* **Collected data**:

import Summits.Ventures.HodgeRepro2.T6N41PlaceMain

/-!
# T6N41PlaceToy — non-vacuity witnesses for the placement layer (README §10.5(ii)(c)/(d))

A toy N4.1 datum with ONE place NOT in `S` (`ι = Unit`, `S = ∅`), one prime of `E` above it with `N(𝔓) = 2`, the
doubling factor `L_v(s) = (1 − 2^{−s})⁻¹ (1 − 2^{−s})⁻¹` and both Hecke factors `(1 − 2^{−s})⁻¹` (all Satake
parameters and character values `1`), and a placement datum over it whose `RepGL 𝔓` is the type of Satake
pairs itself (`ℂˣ × ℂˣ`, `ps = Prod.mk`).  On it the two displays of `T6N41PlaceHyp` and the Satake identity
hold SIMULTANEOUSLY, the place is unramified (so `hunr` is NOT vacuous, unlike on `N41Toy.toyDatum` where
`S = univ`), and `N41_placement_of_satake` produces the identity `L_v = g₁ g₂` on it: (c) `PlacementDatum D` is
instantiable, (d) the hypotheses of the placement theorem are jointly satisfiable; no display is closed by
`trivial` / `simp` / `decide` / `exact ⟨⟩` on a general datum — each proof uses the toy's specific data.

§8(d): uses an L-value-free non-vanishing device: NO.
-/

namespace Summit.Ventures.HodgeRepro2.T6
namespace N41PlaceToy

/-- Bump's factor at `q = 2` for the parameter `1`: `(1 − 2^{−s})⁻¹`. -/
noncomputable def f (s : ℂ) : ℂ := (1 - (1 : ℂ) * (2 : ℂ) ^ (-s))⁻¹

/-- The toy N4.1 datum: one place, NOT in `S`; `L_v = f · f`, `g₁ = g₂ = f`, everything else as in `N41Toy`. -/
noncomputable def toyDatum : DoublingLDatum Unit where
  S := ∅
  Lv := fun _ s => f s * f s
  L := fun _ => 1
  thetaNonzero := fun _ => True
  L₁ := fun _ => 1
  L₂ := fun _ => 1
  g₁ := fun _ => f
  g₂ := fun _ => f
  triv₁ := False
  triv₂ := False

/-- The toy placement datum: one prime (`κ = Unit`) of norm `2`; `RepGL = ℂˣ × ℂˣ` (a representation is its
Satake pair), `ps = Prod.mk`, `LGL` = Bump's (5.22) on the pair; `BCχ = (1, 1)`; `η₁ = η₂ = 1`. -/
noncomputable def toyPl : PlacementDatum toyDatum where
  κ := Unit
  b := fun _ => ()
  fin := fun _ => Set.toFinite _
  N := fun _ => 2
  one_lt_N := fun _ => by norm_num
  RepGL := fun _ => ℂˣ × ℂˣ
  ps := fun _ a b => (a, b)
  LGL := fun _ p s => (1 - (p.1 : ℂ) * (2 : ℂ) ^ (-s))⁻¹ * (1 - (p.2 : ℂ) * (2 : ℂ) ^ (-s))⁻¹
  BCχ := fun _ => (1, 1)
  LGLv := fun _ s => f s * f s
  LGLv_eq := fun _ => by
    funext s
    simp [f]
  α := fun _ => 1
  β := fun _ => 1
  BCχ_ps := fun _ _ => rfl
  η₁ := fun _ => 1
  η₂ := fun _ => 1
  g₁_eq := fun _ _ => by
    funext s
    simp [toyDatum, f]
  g₂_eq := fun _ _ => by
    funext s
    simp [toyDatum, f]

/-- Lapid–Rallis §7 holds on the toy: `L_v = f · f = LGLv`. -/
theorem toy_LR7 : Hyp.LapidRallis2005_Sec7_Unramified toyDatum toyPl := fun _ _ => rfl

/-- Bump (5.22) holds on the toy: `LGL (ps α₁ α₂)` is the product of the two factors by construction. -/
theorem toy_Bump : Hyp.Bump1997_5_22 toyPl := fun _ _ _ => rfl

/-- The Satake identity holds on the toy (`α = η₁ = 1`, `β = η₂ = 1`). -/
theorem toy_satake : toyPl.Satake := fun _ _ => Or.inl ⟨rfl, rfl⟩

/-- **(d) for the placement layer:** on the toy the hypotheses of `N41_placement_of_satake` hold jointly and
its conclusion — the unramified identity at the toy's (unramified) place — is obtained by applying the theorem. -/
theorem toy_placement : ∀ v ∉ toyDatum.S, ∀ s : ℂ, toyDatum.Lv v s = toyDatum.g₁ v s * toyDatum.g₂ v s :=
  N41Place.N41_placement_of_satake toyDatum toyPl toy_LR7 toy_Bump toy_satake

/-- The toy's place is unramified: the identity of `toy_placement` is NOT vacuous (`() ∉ ∅`). -/
theorem toy_placement_at_unit (s : ℂ) : toyDatum.Lv () s = toyDatum.g₁ () s * toyDatum.g₂ () s :=
  toy_placement () (Finset.notMem_empty _) s

/-- (c) the carrier `PlacementDatum D` is instantiable over EVERY datum `D` whose `S` is everything (one prime
per place, all parameters `1`; `g₁_eq` / `g₂_eq` / `BCχ_ps` then constrain nothing — the placement datum adds
no information to such a `D`). -/
theorem nonempty_placementDatum_of_S_univ {ι : Type} [Fintype ι] (D : DoublingLDatum ι)
    (hS : D.S = Finset.univ) : Nonempty (PlacementDatum D) :=
  ⟨{ κ := ι, b := id, fin := fun _ => Set.toFinite _, N := fun _ => 2, one_lt_N := fun _ => by norm_num,
     RepGL := fun _ => Unit, ps := fun _ _ _ => (), LGL := fun _ _ _ => 1, BCχ := fun _ => (),
     LGLv := fun _ _ => 1,
     LGLv_eq := fun v => by
       funext s
       simp,
     α := fun _ => 1, β := fun _ => 1, BCχ_ps := fun _ _ => rfl, η₁ := fun _ => 1, η₂ := fun _ => 1,
     g₁_eq := fun v hv => (hv (hS ▸ Finset.mem_univ v)).elim,
     g₂_eq := fun v hv => (hv (hS ▸ Finset.mem_univ v)).elim }⟩

end N41PlaceToy
end Summit.Ventures.HodgeRepro2.T6
import Mathlib.Analysis.SpecialFunctions.Pow.Real
import Mathlib.Tactic
import HarnessLib

/-!
# Two-block (bi-exchangeable) pattern laws: the coverage square (X-2D) and the MTP₂ square

Support file for the Sahi / Conjecture-P programme of route `PercNearOneGluingNoHeavy`
(`--supports stmt-CriticalPhenomena-4575`, prover prim-l12-p5 gen 24; proof note
`prim-l12-p5/FRESH-CYCLE-g24.md` §5, Proposition 5.1 and the factorisation of the MTP₂ square).
Companions: `…LowerTailSpecialPointGrid`, `…LowerTailSpecialPointGridFKG`.  No definitions, no sorries.

For a law invariant under `Sym(O₁) × Sym(O₂)` write `A = X(a₁,a₂)` for the coverage value of a set with
`aᵢ` points in block `i`, `δᵢ` for the fresh mass of a new block-`i` point (`X(A + qᵢ) = A + δᵢ`), and
`η = P(Z ∩ A = ∅, q₁ ∈ Z, q₂ ∈ Z)` (`X(A + q₁ + q₂) = A + δ₁ + δ₂ − η`, `0 ≤ η ≤ min(δ₁,δ₂)`); building `A`
point by point gives `A ≥ a₁δ₁ + a₂δ₂`.  Then (`x_ineq_2d`)
`s·X(a₁+1,a₂)·X(a₁,a₂+1) ≤ (s+1)·X(a₁+1,a₂+1)·X(a₁,a₂)` with `s = a₁ + a₂`: the coefficient array of the
two-sorted cycle series is TP₂.  `mtp2_square` multiplies this with the (conjectured, note §5) mixed
log-supermodularity of the partition function to give the MTP₂ square of the block-count law of the cycle of
a point, which by FKG on the grid gives GC-FINER for bi-exchangeable laws (Theorem 5.2 of the note reduces
everything to that one log-supermodularity).
-/

namespace Summit.CriticalPhenomena.PercolationContinuityZ3.Theorems

namespace TwoBlockSquare

/-- The ordered case `δ₁ ≤ δ₂` of the coverage square. -/
theorem x_ineq_2d_of_le (a₁ a₂ A δ₁ δ₂ η : ℝ) (ha₁ : 0 ≤ a₁) (ha₂ : 0 ≤ a₂) (hA : a₁ * δ₁ + a₂ * δ₂ ≤ A)
    (hδ₁ : 0 ≤ δ₁) (h12 : δ₁ ≤ δ₂) (hη : η ≤ δ₁) :
    (a₁ + a₂) * (A + δ₁) * (A + δ₂) ≤ (a₁ + a₂ + 1) * (A + δ₁ + δ₂ - η) * A := by
  -- A ≥ sδ₁ + a₂ t with t = δ₂ − δ₁ ≥ 0, hence A ≥ 0 and A + δ₂ − s δ₁ ≥ 0
  have ht : 0 ≤ δ₂ - δ₁ := by linarith
  have hL : (a₁ + a₂) * δ₁ + a₂ * (δ₂ - δ₁) ≤ A := by nlinarith
  have hA0 : 0 ≤ A := by nlinarith [mul_nonneg ha₁ hδ₁, mul_nonneg ha₂ (hδ₁.trans h12)]
  -- step 1: replace η by δ₁ (the expression is decreasing in η)
  have h1 : (a₁ + a₂ + 1) * (A + δ₁ + δ₂ - δ₁) * A ≤ (a₁ + a₂ + 1) * (A + δ₁ + δ₂ - η) * A := by
    have : 0 ≤ (a₁ + a₂ + 1) * A := by positivity
    nlinarith
  -- step 2: at η = δ₁ the difference is A (A + δ₂ − s δ₁) − s δ₁ δ₂ ≥ L (L + δ₂ − s δ₁) − s δ₁ δ₂ ≥ 0
  have hfac : 0 ≤ A + δ₂ - (a₁ + a₂) * δ₁ := by nlinarith
  have h2 : ((a₁ + a₂) * δ₁ + a₂ * (δ₂ - δ₁)) * (((a₁ + a₂) * δ₁ + a₂ * (δ₂ - δ₁)) + δ₂ - (a₁ + a₂) * δ₁)
      ≤ A * (A + δ₂ - (a₁ + a₂) * δ₁) := by
    have hL0 : 0 ≤ (a₁ + a₂) * δ₁ + a₂ * (δ₂ - δ₁) := by positivity
    exact mul_le_mul hL (by linarith) (by nlinarith) hA0
  have h3 : (a₁ + a₂) * δ₁ * δ₂ ≤
      ((a₁ + a₂) * δ₁ + a₂ * (δ₂ - δ₁)) * (((a₁ + a₂) * δ₁ + a₂ * (δ₂ - δ₁)) + δ₂ - (a₁ + a₂) * δ₁) := by
    nlinarith [mul_nonneg (mul_nonneg ha₂ ht) hδ₁, mul_nonneg (mul_nonneg ha₂ ht) ht,
      mul_nonneg (mul_nonneg ha₁ hδ₁) (mul_nonneg ha₂ ht), mul_nonneg (mul_nonneg ha₂ hδ₁) (mul_nonneg ha₂ ht),
      mul_nonneg ha₂ (mul_nonneg ha₂ (mul_nonneg ht ht))]
  nlinarith [h1, h2, h3]

/-- **(X-2D), Proposition 5.1 of the note.**  For a bi-exchangeable coverage function, with `s = a₁ + a₂`:
`s · X(a₁+1,a₂) · X(a₁,a₂+1) ≤ (s+1) · X(a₁+1,a₂+1) · X(a₁,a₂)`, in terms of the data
`A = X(a₁,a₂)`, fresh masses `δ₁, δ₂ ≥ 0`, and overlap `η ≤ min(δ₁,δ₂)` (its sign is not needed), using only
`A ≥ a₁δ₁ + a₂δ₂`. -/
theorem x_ineq_2d (a₁ a₂ A δ₁ δ₂ η : ℝ) (ha₁ : 0 ≤ a₁) (ha₂ : 0 ≤ a₂) (hA : a₁ * δ₁ + a₂ * δ₂ ≤ A)
    (hδ₁ : 0 ≤ δ₁) (hδ₂ : 0 ≤ δ₂) (hη₁ : η ≤ δ₁) (hη₂ : η ≤ δ₂) :
    (a₁ + a₂) * (A + δ₁) * (A + δ₂) ≤ (a₁ + a₂ + 1) * (A + δ₁ + δ₂ - η) * A := by
  rcases le_total δ₁ δ₂ with h12 | h21
  · exact x_ineq_2d_of_le a₁ a₂ A δ₁ δ₂ η ha₁ ha₂ hA hδ₁ h12 hη₁
  · have := x_ineq_2d_of_le a₂ a₁ A δ₂ δ₁ η ha₂ ha₁ (by linarith) hδ₂ h21 hη₂
    have e1 : (a₂ + a₁) * (A + δ₂) * (A + δ₁) = (a₁ + a₂) * (A + δ₁) * (A + δ₂) := by ring
    have e2 : (a₂ + a₁ + 1) * (A + δ₂ + δ₁ - η) * A = (a₁ + a₂ + 1) * (A + δ₁ + δ₂ - η) * A := by ring
    linarith [e1, e2]

/-- **The MTP₂ square factorises.**  With the binomial/factorial constant `c ≥ 0`, the coverage square
`s X₁₀ X₀₁ ≤ (s+1) X₁₁ X₀₀` (`x_ineq_2d`) and the mixed log-supermodularity of the partition function
`Z₁₀' Z₀₁' ≤ Z₁₁' Z₀₀'` (of the complementary systems) give the MTP₂ square
`ρ(j₁+1,j₂) ρ(j₁,j₂+1) ≤ ρ(j₁+1,j₂+1) ρ(j₁,j₂)` of the block-count law of the cycle of a point. -/
theorem mtp2_square (c s X00 X10 X01 X11 Z00 Z10 Z01 Z11 : ℝ) (hc : 0 ≤ c) (hs : 0 ≤ s)
    (hX10 : 0 ≤ X10) (hX01 : 0 ≤ X01) (hZ10 : 0 ≤ Z10) (hZ01 : 0 ≤ Z01)
    (hX : s * X10 * X01 ≤ (s + 1) * X11 * X00) (hZ : Z10 * Z01 ≤ Z11 * Z00) :
    (c * s * X10 * Z01) * (c * X01 * Z10) ≤ (c * (s + 1) * X11 * Z00) * (c * X00 * Z11) := by
  have h1 : 0 ≤ s * X10 * X01 := by positivity
  have h2 : 0 ≤ Z10 * Z01 := mul_nonneg hZ10 hZ01
  have h3 := mul_le_mul hX hZ h2 (h1.trans hX)
  have hc2 : 0 ≤ c * c := mul_nonneg hc hc
  have := mul_le_mul_of_nonneg_left h3 hc2
  nlinarith [this]

end TwoBlockSquare

end Summit.CriticalPhenomena.PercolationContinuityZ3.Theorems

* **WHAT TO PRODUCE**:
From the first line of the data above through the line containing "parameters and character", repeat each line exactly, and add nothing.

* **RESULT OF THIS EXERCISE**:
import Summits.Ventures.HodgeRepro2.T6N41PlaceMain

/-!
# T6N41PlaceToy — non-vacuity witnesses for the placement layer (README §10.5(ii)(c)/(d))

A toy N4.1 datum with ONE place NOT in `S` (`ι = Unit`, `S = ∅`), one prime of `E` above it with `N(𝔓) = 2`, the
doubling factor `L_v(s) = (1 − 2^{−s})⁻¹ (1 − 2^{−s})⁻¹` and both Hecke factors `(1 − 2^{−s})⁻¹` (all Satake
parameters and character values `1`), and a placement datum over it whose `RepGL 𝔓` is the type of Satake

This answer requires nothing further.